(TASK):
Search the data below for the string "IsPMOn". Extract every line that contains it.

********************

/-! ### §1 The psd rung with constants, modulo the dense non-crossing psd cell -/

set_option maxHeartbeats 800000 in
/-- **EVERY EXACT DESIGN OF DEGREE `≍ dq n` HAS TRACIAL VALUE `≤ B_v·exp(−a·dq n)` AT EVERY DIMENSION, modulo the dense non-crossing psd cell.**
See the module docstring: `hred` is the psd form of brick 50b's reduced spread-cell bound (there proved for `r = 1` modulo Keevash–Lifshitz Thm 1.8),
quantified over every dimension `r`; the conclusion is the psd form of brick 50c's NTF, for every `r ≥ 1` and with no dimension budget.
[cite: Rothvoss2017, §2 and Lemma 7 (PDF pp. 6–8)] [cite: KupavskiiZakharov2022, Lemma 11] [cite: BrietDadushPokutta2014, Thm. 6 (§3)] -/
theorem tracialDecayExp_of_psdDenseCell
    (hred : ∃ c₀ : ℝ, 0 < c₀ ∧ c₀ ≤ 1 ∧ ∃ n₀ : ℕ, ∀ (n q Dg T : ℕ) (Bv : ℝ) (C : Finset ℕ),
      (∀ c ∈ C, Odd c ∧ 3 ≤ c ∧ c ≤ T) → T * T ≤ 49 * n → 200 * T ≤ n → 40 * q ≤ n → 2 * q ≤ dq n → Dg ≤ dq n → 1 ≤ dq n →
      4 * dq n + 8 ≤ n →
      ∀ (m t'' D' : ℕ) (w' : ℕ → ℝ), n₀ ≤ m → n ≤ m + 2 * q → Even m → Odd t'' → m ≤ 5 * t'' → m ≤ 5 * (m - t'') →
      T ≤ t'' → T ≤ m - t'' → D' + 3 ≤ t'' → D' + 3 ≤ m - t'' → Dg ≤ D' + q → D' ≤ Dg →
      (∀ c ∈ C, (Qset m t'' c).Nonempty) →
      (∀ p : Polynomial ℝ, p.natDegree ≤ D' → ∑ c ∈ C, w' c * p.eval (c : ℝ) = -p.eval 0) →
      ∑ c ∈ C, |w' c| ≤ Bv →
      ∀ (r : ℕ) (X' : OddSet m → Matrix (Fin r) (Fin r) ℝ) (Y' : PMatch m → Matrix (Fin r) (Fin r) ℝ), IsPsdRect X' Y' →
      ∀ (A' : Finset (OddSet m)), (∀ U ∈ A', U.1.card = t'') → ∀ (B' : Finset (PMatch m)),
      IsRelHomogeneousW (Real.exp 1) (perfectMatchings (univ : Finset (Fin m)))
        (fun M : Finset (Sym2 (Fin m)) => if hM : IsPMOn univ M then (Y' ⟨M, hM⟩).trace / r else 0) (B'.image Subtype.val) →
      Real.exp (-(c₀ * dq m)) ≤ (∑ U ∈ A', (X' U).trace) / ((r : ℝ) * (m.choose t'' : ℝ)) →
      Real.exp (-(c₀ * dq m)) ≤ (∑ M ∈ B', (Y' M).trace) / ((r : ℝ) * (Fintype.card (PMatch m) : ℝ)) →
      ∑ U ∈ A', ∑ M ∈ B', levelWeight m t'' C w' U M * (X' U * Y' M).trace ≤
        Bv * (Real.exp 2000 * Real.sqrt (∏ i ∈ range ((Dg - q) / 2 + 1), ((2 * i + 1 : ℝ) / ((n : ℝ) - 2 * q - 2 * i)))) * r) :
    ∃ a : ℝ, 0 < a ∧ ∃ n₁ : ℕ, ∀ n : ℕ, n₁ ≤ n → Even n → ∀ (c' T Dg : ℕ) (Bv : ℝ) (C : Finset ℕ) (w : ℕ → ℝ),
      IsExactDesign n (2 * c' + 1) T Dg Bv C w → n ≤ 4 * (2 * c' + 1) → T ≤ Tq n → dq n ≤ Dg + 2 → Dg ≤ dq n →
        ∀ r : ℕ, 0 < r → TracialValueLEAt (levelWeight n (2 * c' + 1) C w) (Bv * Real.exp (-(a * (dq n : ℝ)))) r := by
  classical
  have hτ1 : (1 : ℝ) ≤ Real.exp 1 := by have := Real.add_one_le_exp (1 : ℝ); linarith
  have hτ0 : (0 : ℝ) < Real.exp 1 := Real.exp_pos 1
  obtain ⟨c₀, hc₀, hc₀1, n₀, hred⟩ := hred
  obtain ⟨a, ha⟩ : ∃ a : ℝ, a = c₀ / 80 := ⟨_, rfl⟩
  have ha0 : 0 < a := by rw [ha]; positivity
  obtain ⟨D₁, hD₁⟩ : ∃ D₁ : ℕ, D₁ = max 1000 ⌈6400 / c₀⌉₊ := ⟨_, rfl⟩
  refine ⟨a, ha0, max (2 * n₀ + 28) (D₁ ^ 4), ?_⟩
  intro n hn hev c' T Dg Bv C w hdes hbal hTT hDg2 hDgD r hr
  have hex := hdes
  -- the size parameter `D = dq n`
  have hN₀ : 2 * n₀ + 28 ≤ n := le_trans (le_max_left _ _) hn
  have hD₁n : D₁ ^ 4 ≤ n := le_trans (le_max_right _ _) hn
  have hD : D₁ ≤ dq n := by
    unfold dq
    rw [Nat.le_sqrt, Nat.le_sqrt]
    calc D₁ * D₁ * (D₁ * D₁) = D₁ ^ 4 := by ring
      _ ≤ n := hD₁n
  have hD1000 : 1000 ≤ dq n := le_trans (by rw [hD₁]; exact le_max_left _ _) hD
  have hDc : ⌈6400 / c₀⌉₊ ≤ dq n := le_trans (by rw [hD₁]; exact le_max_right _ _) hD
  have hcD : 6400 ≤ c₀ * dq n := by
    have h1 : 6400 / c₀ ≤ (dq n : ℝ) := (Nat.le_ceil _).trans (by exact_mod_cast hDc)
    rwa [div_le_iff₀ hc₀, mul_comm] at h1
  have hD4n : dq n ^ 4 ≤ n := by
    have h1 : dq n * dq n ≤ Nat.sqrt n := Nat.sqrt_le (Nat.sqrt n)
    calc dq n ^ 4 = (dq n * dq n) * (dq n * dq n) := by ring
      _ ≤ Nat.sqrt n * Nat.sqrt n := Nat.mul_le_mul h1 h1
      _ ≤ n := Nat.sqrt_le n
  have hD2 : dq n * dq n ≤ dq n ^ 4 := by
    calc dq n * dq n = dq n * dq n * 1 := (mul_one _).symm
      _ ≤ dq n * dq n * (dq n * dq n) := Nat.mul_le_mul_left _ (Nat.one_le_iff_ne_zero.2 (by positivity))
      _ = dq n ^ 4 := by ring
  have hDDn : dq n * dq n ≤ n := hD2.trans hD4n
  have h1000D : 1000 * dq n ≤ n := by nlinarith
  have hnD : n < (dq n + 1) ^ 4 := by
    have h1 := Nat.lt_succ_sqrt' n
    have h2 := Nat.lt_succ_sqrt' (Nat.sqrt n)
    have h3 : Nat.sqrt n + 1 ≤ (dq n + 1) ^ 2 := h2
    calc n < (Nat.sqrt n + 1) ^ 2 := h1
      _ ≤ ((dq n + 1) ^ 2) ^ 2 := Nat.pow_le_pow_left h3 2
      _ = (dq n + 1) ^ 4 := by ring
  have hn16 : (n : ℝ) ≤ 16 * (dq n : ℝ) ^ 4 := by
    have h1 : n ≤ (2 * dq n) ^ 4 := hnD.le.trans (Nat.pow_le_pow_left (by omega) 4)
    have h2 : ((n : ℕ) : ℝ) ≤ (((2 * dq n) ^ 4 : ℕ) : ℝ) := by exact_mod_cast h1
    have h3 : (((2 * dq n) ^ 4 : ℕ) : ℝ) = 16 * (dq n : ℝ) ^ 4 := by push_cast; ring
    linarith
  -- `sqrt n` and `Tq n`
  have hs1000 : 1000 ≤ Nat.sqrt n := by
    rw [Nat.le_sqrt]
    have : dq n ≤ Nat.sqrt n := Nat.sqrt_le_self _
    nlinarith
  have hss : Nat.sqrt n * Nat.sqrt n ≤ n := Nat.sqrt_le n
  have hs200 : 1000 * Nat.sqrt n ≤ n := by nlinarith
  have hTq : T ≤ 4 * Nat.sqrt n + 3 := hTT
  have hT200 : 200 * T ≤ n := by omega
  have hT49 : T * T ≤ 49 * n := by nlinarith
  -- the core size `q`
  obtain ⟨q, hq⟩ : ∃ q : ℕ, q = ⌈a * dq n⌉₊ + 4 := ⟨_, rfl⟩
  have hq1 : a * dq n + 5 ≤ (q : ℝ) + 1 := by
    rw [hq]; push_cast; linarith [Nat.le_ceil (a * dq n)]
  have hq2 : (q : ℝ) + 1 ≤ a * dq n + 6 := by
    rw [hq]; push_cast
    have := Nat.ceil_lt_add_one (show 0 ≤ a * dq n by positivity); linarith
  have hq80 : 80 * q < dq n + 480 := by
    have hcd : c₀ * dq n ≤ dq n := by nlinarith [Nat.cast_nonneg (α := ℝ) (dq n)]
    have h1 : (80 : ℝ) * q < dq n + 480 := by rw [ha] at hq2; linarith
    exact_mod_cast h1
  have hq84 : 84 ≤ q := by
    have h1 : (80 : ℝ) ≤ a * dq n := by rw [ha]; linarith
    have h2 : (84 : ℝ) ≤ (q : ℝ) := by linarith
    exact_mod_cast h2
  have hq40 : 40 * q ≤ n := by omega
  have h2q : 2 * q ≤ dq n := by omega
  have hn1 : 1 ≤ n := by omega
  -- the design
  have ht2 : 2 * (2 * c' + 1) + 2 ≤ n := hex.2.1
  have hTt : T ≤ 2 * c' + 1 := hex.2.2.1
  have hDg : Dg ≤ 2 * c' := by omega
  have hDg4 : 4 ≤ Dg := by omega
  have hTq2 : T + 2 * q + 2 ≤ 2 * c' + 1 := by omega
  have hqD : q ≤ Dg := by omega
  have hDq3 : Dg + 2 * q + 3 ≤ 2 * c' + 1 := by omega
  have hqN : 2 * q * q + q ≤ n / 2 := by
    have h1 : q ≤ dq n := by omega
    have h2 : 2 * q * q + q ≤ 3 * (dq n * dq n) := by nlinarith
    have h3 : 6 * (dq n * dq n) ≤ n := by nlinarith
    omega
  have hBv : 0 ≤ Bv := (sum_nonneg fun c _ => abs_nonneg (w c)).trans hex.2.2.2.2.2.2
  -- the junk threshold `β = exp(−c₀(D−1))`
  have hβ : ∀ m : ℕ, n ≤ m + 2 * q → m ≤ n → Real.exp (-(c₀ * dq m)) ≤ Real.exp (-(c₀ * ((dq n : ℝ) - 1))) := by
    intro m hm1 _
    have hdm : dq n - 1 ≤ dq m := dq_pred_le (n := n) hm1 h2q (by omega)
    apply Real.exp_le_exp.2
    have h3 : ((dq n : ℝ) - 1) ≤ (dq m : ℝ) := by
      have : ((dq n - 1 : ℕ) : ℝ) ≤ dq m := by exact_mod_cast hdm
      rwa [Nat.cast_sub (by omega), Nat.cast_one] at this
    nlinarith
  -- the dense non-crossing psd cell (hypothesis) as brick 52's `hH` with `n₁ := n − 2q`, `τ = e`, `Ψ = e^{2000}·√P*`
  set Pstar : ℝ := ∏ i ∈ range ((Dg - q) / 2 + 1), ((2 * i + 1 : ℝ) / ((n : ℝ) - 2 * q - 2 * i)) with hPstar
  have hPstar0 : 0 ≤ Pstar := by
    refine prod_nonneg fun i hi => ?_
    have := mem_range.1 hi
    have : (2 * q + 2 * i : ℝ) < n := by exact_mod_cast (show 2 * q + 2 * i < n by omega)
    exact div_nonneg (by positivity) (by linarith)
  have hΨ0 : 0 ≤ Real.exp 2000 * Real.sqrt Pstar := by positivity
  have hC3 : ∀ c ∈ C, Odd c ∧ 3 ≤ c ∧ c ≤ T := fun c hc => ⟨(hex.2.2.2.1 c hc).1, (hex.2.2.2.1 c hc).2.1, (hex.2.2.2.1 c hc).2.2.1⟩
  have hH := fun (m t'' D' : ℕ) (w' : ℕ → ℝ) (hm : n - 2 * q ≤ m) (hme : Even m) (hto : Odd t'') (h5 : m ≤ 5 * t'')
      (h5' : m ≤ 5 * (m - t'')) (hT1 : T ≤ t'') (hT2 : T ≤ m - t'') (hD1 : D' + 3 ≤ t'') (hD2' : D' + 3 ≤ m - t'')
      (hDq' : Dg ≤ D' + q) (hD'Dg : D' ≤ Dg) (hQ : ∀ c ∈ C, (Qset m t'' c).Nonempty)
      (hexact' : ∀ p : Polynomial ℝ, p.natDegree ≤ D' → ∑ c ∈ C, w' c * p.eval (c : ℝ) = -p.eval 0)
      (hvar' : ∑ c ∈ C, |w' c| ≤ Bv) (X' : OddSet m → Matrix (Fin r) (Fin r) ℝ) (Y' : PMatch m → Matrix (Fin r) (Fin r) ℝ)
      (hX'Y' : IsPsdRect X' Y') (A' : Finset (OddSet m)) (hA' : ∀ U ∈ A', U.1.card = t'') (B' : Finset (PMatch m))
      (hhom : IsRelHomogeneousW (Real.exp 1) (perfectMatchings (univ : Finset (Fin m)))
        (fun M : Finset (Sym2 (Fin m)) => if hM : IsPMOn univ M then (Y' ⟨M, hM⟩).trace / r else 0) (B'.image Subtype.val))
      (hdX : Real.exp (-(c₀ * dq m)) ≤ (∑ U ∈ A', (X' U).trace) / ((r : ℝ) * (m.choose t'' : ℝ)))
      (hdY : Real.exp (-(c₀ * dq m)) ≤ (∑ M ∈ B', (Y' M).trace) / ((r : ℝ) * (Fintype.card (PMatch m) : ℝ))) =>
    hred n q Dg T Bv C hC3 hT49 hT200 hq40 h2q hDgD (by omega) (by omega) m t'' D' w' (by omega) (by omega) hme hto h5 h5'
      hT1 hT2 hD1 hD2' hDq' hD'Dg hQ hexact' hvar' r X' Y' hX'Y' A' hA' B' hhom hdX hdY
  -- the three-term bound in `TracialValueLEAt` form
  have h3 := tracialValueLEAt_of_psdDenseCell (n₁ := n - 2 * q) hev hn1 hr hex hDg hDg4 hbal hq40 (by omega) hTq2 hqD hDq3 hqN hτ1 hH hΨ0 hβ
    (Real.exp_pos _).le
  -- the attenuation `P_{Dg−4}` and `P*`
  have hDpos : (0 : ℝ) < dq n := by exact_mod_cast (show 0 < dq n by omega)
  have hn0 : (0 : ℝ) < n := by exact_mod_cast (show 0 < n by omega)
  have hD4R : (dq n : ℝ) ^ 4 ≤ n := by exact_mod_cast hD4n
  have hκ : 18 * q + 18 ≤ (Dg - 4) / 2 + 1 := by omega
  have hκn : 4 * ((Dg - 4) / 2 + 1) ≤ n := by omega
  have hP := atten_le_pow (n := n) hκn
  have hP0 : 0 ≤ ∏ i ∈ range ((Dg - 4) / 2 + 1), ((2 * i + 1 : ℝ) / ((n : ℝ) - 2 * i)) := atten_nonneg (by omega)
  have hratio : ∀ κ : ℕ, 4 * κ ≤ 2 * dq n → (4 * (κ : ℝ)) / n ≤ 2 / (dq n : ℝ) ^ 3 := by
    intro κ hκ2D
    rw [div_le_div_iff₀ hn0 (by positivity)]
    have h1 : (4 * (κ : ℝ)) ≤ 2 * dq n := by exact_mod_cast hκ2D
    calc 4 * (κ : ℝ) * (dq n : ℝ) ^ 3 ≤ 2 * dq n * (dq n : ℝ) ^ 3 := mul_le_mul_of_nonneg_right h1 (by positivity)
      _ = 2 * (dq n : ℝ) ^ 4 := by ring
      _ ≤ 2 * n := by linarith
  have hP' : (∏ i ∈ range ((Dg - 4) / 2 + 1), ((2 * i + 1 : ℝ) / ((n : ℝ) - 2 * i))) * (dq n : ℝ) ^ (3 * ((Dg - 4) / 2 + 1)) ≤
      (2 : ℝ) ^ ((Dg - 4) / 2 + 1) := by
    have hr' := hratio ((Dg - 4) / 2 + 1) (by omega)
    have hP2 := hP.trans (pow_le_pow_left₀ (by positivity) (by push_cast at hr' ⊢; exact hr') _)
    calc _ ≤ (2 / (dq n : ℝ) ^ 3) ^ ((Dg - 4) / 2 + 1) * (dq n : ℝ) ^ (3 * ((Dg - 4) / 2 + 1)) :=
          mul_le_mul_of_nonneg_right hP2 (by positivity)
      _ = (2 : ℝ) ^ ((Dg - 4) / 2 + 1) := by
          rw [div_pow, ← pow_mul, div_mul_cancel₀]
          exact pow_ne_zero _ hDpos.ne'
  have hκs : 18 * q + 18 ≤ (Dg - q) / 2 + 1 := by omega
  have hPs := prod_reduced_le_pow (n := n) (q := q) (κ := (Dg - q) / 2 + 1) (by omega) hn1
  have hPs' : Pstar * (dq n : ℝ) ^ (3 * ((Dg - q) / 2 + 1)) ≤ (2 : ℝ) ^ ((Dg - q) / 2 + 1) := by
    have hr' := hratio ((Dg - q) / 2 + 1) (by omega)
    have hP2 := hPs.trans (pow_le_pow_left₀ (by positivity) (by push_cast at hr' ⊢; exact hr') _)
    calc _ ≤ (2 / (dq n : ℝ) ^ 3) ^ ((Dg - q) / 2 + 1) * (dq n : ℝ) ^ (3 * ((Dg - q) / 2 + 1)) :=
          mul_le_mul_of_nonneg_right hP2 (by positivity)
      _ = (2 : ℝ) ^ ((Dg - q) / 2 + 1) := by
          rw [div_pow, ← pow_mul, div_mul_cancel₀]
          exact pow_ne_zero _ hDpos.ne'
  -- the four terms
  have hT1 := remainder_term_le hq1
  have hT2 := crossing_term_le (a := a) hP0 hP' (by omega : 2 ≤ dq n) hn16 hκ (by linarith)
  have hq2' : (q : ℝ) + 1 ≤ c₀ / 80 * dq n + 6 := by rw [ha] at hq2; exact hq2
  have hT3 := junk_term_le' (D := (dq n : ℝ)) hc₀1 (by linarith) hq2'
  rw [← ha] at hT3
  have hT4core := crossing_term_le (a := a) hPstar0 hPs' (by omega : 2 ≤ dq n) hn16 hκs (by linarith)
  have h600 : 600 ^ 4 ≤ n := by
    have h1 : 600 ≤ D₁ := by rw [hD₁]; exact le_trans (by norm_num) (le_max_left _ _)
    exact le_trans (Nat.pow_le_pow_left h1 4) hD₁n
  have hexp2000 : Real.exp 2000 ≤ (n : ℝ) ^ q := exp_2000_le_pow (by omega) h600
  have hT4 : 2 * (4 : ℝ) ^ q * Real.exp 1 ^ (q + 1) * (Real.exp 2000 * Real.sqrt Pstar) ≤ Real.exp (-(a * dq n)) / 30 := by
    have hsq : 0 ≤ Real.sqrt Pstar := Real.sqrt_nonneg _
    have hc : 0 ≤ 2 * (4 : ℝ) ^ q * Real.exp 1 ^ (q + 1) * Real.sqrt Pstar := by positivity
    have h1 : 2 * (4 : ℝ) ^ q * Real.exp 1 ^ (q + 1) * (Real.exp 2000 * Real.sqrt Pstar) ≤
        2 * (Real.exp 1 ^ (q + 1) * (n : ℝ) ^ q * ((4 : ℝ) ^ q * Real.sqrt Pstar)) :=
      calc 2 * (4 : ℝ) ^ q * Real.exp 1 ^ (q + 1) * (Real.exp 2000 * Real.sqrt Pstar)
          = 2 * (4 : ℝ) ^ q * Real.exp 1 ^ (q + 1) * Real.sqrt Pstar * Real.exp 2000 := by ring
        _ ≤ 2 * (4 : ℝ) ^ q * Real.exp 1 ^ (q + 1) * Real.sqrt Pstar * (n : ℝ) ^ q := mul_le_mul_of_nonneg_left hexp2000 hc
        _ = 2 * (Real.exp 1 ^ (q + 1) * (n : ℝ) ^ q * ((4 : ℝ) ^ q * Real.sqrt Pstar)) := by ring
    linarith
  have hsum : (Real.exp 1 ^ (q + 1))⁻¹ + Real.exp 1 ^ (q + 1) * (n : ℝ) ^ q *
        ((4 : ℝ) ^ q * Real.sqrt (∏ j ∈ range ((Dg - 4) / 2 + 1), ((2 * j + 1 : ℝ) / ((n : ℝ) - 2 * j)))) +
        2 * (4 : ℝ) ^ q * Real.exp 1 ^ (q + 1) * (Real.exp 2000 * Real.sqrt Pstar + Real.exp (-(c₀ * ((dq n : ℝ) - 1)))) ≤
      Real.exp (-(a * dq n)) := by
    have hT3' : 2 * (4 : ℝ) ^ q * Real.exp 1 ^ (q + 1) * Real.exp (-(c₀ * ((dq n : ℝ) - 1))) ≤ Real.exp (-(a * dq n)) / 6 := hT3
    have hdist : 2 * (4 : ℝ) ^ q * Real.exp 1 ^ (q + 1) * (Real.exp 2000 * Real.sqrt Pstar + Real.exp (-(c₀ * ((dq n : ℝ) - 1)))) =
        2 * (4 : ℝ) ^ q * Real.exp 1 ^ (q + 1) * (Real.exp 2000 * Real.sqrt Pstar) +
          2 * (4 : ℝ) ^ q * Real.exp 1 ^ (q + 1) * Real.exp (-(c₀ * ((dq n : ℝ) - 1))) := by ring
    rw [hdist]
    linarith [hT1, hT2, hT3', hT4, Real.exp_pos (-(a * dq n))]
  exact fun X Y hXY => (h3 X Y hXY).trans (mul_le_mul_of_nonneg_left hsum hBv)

********************

(TASK ANSWER):
        (fun M : Finset (Sym2 (Fin m)) => if hM : IsPMOn univ M then (Y' ⟨M, hM⟩).trace / r else 0) (B'.image Subtype.val) →
        (fun M : Finset (Sym2 (Fin m)) => if hM : IsPMOn univ M then (Y' ⟨M, hM⟩).trace / r else 0) (B'.image Subtype.val))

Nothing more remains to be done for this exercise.